[英]Pandas/Python Modeling Time-Series, Groups with Different Inputs
I am trying to model different scenarios for groups of assets in future years. 我正在尝试为未来几年的资产组建模不同的方案。 This is something I have accomplished very tediously in Excel, but want to leverage the large database I have built with Pandas.

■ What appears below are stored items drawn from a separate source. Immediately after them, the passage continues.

/-- **The transported torus angular coordinate** (output of the layer `helper_f3_transport` of
brick F3, as designed by its worker): an `S¹`-valued `a` on `{-σ₅ < ⟪f, v⟫}`, smooth, equal to
the torus angular map `A` on `{σ₀ ≤ ⟪f, v⟫}`, given by the rigid formula
`a (ν (u, y)) = rigidDir σ (arctan y₂) u` on the FORMULA REGION `ν (S¹ × {|y| < εT, y₂² < β})`
(which contains the sphere-side axis down to height `-σ₅`), fibrewise submersive off that
region, and with the LEVEL PROPERTY: below height `0`, `a x = (f₀, σ f₁)/‖·‖` forces `x` onto the
core surface `ν (S¹ × {y₂ = 0})`. [cite: BaykurKamada2015, §5] -/
structure IsTransportedAngle (f : X → Metric.sphere (0 : EuclideanSpace ℝ (Fin 3)) 1) (v : Metric.sphere (0 : EuclideanSpace ℝ (Fin 3)) 1)
    (ν : (Metric.sphere (0 : EuclideanSpace ℝ (Fin 2)) 1) × EuclideanSpace ℝ (Fin 3) → X) (σ sA sB ε₂ : ℝ) (A : X → Metric.sphere (0 : EuclideanSpace ℝ (Fin 2)) 1)
    (σ₀ σ₅ εT β : ℝ) (a : X → Metric.sphere (0 : EuclideanSpace ℝ (Fin 2)) 1) : Prop where
  lt_σ₀ : sA < σ₀
  σ₀_lt : σ₀ < sB
  σ₅_pos : 0 < σ₅
  σ₅_lt : σ₅ < β
  two_mul_lt : 2 * σ₅ < εT ^ 2
  εT_pos : 0 < εT
  εT_le : εT ≤ ε₂
  sq_le : εT ^ 2 ≤ sB
  contMDiffOn : ContMDiffOn (𝓡 4) (𝓡 1) ∞ a {x | -σ₅ < (v : EuclideanSpace ℝ (Fin 3)) 2 * ((f x : Metric.sphere (0 : EuclideanSpace ℝ (Fin 3)) 1) : EuclideanSpace ℝ (Fin 3)) 2}
  eq_of_le : ∀ x : X, σ₀ ≤ (v : EuclideanSpace ℝ (Fin 3)) 2 * ((f x : Metric.sphere (0 : EuclideanSpace ℝ (Fin 3)) 1) : EuclideanSpace ℝ (Fin 3)) 2 → a x = A x
  formula : ∀ (u : Metric.sphere (0 : EuclideanSpace ℝ (Fin 2)) 1) (y : EuclideanSpace ℝ (Fin 3)), y ∈ Metric.ball (0 : EuclideanSpace ℝ (Fin 3)) εT → y 2 ^ 2 < β →
    ((a (ν (u, y)) : Metric.sphere (0 : EuclideanSpace ℝ (Fin 2)) 1) : EuclideanSpace ℝ (Fin 2)) = rigidDir σ (Real.arctan (y 2)) u
  submersive : ∀ x : X, -σ₅ < (v : EuclideanSpace ℝ (Fin 3)) 2 * ((f x : Metric.sphere (0 : EuclideanSpace ℝ (Fin 3)) 1) : EuclideanSpace ℝ (Fin 3)) 2 →
    (∀ (u : Metric.sphere (0 : EuclideanSpace ℝ (Fin 2)) 1) (y : EuclideanSpace ℝ (Fin 3)), y ∈ Metric.ball (0 : EuclideanSpace ℝ (Fin 3)) εT → y 2 ^ 2 < β → ν (u, y) ≠ x) →
    ∃ w : EuclideanSpace ℝ (Fin 4), mfderiv (𝓡 4) (𝓡 2) f x w = 0 ∧ mfderiv (𝓡 4) (𝓡 1) a x w ≠ 0
  level : ∀ x : X, -σ₅ < (v : EuclideanSpace ℝ (Fin 3)) 2 * ((f x : Metric.sphere (0 : EuclideanSpace ℝ (Fin 3)) 1) : EuclideanSpace ℝ (Fin 3)) 2 → (v : EuclideanSpace ℝ (Fin 3)) 2 * ((f x : Metric.sphere (0 : EuclideanSpace ℝ (Fin 3)) 1) : EuclideanSpace ℝ (Fin 3)) 2 ≤ 0 →
    ((a x : Metric.sphere (0 : EuclideanSpace ℝ (Fin 2)) 1) : EuclideanSpace ℝ (Fin 2)) 0 * √(((f x : Metric.sphere (0 : EuclideanSpace ℝ (Fin 3)) 1) : EuclideanSpace ℝ (Fin 3)) 0 ^ 2 + ((f x : Metric.sphere (0 : EuclideanSpace ℝ (Fin 3)) 1) : EuclideanSpace ℝ (Fin 3)) 1 ^ 2) =
      ((f x : Metric.sphere (0 : EuclideanSpace ℝ (Fin 3)) 1) : EuclideanSpace ℝ (Fin 3)) 0 →
    ((a x : Metric.sphere (0 : EuclideanSpace ℝ (Fin 2)) 1) : EuclideanSpace ℝ (Fin 2)) 1 * √(((f x : Metric.sphere (0 : EuclideanSpace ℝ (Fin 3)) 1) : EuclideanSpace ℝ (Fin 3)) 0 ^ 2 + ((f x : Metric.sphere (0 : EuclideanSpace ℝ (Fin 3)) 1) : EuclideanSpace ℝ (Fin 3)) 1 ^ 2) =
      σ * ((f x : Metric.sphere (0 : EuclideanSpace ℝ (Fin 3)) 1) : EuclideanSpace ℝ (Fin 3)) 1 →
    ∃ (u : Metric.sphere (0 : EuclideanSpace ℝ (Fin 2)) 1) (y : EuclideanSpace ℝ (Fin 3)), y ∈ Metric.ball (0 : EuclideanSpace ℝ (Fin 3)) εT ∧ y 2 = 0 ∧ ν (u, y) = x
/-- The split good-reduction hypotheses for `G^c_b` give the gap conclusion (`v c = 1`, `b` integral).
[cite: MochizukiGenEll2010, Prop 1.6 p.10] -/
theorem DeC.gap_of_splits (hcv : v c = 1) {b : K} (hb : v b ≤ 1) {g : K[X]}
    (hg : g = C (c ^ 2) * X ^ (2 * k + 4) + C (4 * b ^ 2) * X ^ (2 * k + 3)
      - C (8 * b) * X ^ (2 * k + 2) + C 4 * X ^ (2 * k + 1) - C (b ^ 2) * X ^ 2 + C (2 * b) * X - 1)
    (hsplit : g.Splits) (hsep : ∀ a ∈ g.roots, ∀ a' ∈ g.roots, a ≠ a' → v (a - a') = 1)
    (htame : ∀ a ∈ g.roots, v (g.rootMultiplicity a : K) = 1) :
    ∀ ρ : K, v ρ ≤ 1 → g.eval ρ ≠ 0 → v (g.eval ρ) < 1 →
      v (g.eval ρ) < v ((derivative g).eval ρ) := by
  intro ρ hρ hg0 hlt
  have hc0 : c ≠ 0 := fun h => by rw [h, map_zero] at hcv; exact zero_ne_one hcv
  have hlc : v g.leadingCoeff = 1 := by
    rw [DeC.fiber_leadingCoeff k hc0 b hg, map_pow, hcv, one_pow]
  have hint : ∀ a ∈ g.roots, v a ≤ 1 := fun a ha =>
    valuation_le_one_of_isRoot v (DeC.valuation_coeff_fiber_le_one k v hcv.le hb hg) hlc
      ((mem_roots (DeC.fiber_ne_zero k b hg)).1 ha)
  exact (valuation_eval_lt_valuation_eval_derivative v hsplit hlc hint hsep htame hρ hg0 hlt).2

/-- **The sharp inequality for `t_c`, split hypotheses** (`G^c_b` splits, roots pairwise distinct
modulo `v`, multiplicities `v`-units): `v (t − b) < 1 ⇒ v (t − b) < v N_c`.
[cite: MochizukiGenEll2010, Prop 1.6 p.10] -/
theorem DeC.valuation_sub_lt_valuation_N (hv2 : v 2 = 1) (hcv : v c = 1) {r s t N b : K}
    (hcurve : s ^ 2 = 1 - 4 * r ^ (2 * k + 1)) (ht : t * (r * s) = s + c * r ^ (k + 2))
    (hN : N = -s ^ 3 + c * ((k + 1) * r ^ (k + 2) - 2 * r ^ (3 * k + 3))) (hN0 : N ≠ 0)
    (hb : v b ≤ 1) {g : K[X]}
    (hg : g = C (c ^ 2) * X ^ (2 * k + 4) + C (4 * b ^ 2) * X ^ (2 * k + 3)
      - C (8 * b) * X ^ (2 * k + 2) + C 4 * X ^ (2 * k + 1) - C (b ^ 2) * X ^ 2 + C (2 * b) * X - 1)
    (hsplit : g.Splits) (hsep : ∀ a ∈ g.roots, ∀ a' ∈ g.roots, a ≠ a' → v (a - a') = 1)
    (htame : ∀ a ∈ g.roots, v (g.rootMultiplicity a : K) = 1)
    (htb : v (t - b) < 1) : v (t - b) < v N :=
  DeC.valuation_sub_lt_valuation_N_of_gap v k hv2 hcv hcurve ht hN hN0 hb hg
    (DeC.gap_of_splits v k hcv hb hg hsplit hsep htame) htb

/-- **Dichotomy at a good place for `t_c`** (descent-friendly hypotheses; `hconv` = the converse
direction, W5c): EITHER `t` meets exactly one `b ∈ B`, with `v (t − b) < v N_c` and all other `t − b'`
units, OR `t` meets no `b ∈ B` and `1 ≤ v N_c`. [cite: MochizukiGenEll2010, Prop 1.6 p.10] -/
theorem DeC.good_place_dichotomy_of_gap (hv2 : v 2 = 1) (hcv : v c = 1) {r s t N : K}
    (hcurve : s ^ 2 = 1 - 4 * r ^ (2 * k + 1)) (ht : t * (r * s) = s + c * r ^ (k + 2))
    (hN : N = -s ^ 3 + c * ((k + 1) * r ^ (k + 2) - 2 * r ^ (3 * k + 3))) (hN0 : N ≠ 0)
    (B : Finset K) (hB : ∀ b ∈ B, v b ≤ 1) (hBsep : ∀ b ∈ B, ∀ b' ∈ B, b ≠ b' → v (b - b') = 1)
    (g : K → K[X])
    (hg : ∀ b ∈ B, g b = C (c ^ 2) * X ^ (2 * k + 4) + C (4 * b ^ 2) * X ^ (2 * k + 3)
      - C (8 * b) * X ^ (2 * k + 2) + C 4 * X ^ (2 * k + 1) - C (b ^ 2) * X ^ 2 + C (2 * b) * X - 1)
    (hgap : ∀ b ∈ B, ∀ ρ : K, v ρ ≤ 1 → (g b).eval ρ ≠ 0 → v ((g b).eval ρ) < 1 →
      v ((g b).eval ρ) < v ((derivative (g b)).eval ρ))
    (hconv : v N < 1 → ∃ b ∈ B, v (t - b) < 1) :
    (∃ b ∈ B, v (t - b) < 1 ∧ v (t - b) < v N ∧ ∀ b' ∈ B, b' ≠ b → v (t - b') = 1) ∨
      ((∀ b ∈ B, 1 ≤ v (t - b)) ∧ 1 ≤ v N) := by
  by_cases h : ∃ b ∈ B, v (t - b) < 1
  · obtain ⟨b, hbB, htb⟩ := h
    refine Or.inl ⟨b, hbB, htb, ?_, fun b' hb' hne => ?_⟩
    · exact DeC.valuation_sub_lt_valuation_N_of_gap v k hv2 hcv hcurve ht hN hN0 (hB b hbB) (hg b hbB)
        (hgap b hbB) htb
    · exact valuation_sub_eq_one_of_lt v htb (hBsep b hbB b' hb' (Ne.symm hne))
  · push Not at h
    refine Or.inr ⟨h, ?_⟩
    by_contra hN1
    push Not at hN1
    obtain ⟨b, hbB, htb⟩ := hconv hN1
    exact (lt_irrefl _) ((h b hbB).trans_lt htb)

end GoodPlace

end Literature.NumberTheory.DiophantineGeometry.GenEll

这是我在Excel中非常繁琐的工作,但是我想利用我用Pandas建立的大型数据库。
Example: 例:
annual_group_cost = 0.02
df1:
year group x_count y_count value
2018 a 2 5 109000
2019 a 0 4 nan
2020 a 3 0 nan
2018 b 0 0 55000
2019 b 1 0 nan
2020 b 1 0 nan
2018 c 5 1 500000
2019 c 3 0 nan
2020 c 2 5 nan
df2:
group x_benefit y_cost individual_avg starting_value
a 0.2 0.72 1000 109000
b 0.15 0.75 20000 55000
c 0.15 0.70 20000 500000
I would like to update the values in df1, by taking the previous year's value (or starting value) and adding the x benefit, y cost, and annual cost. 我想更新df1中的值,方法是取上一年的值(或起始值),然后加上x收益,y成本和年度成本。 I am assuming this will take a function to accomplish, but I don't know of an efficient way to handle it.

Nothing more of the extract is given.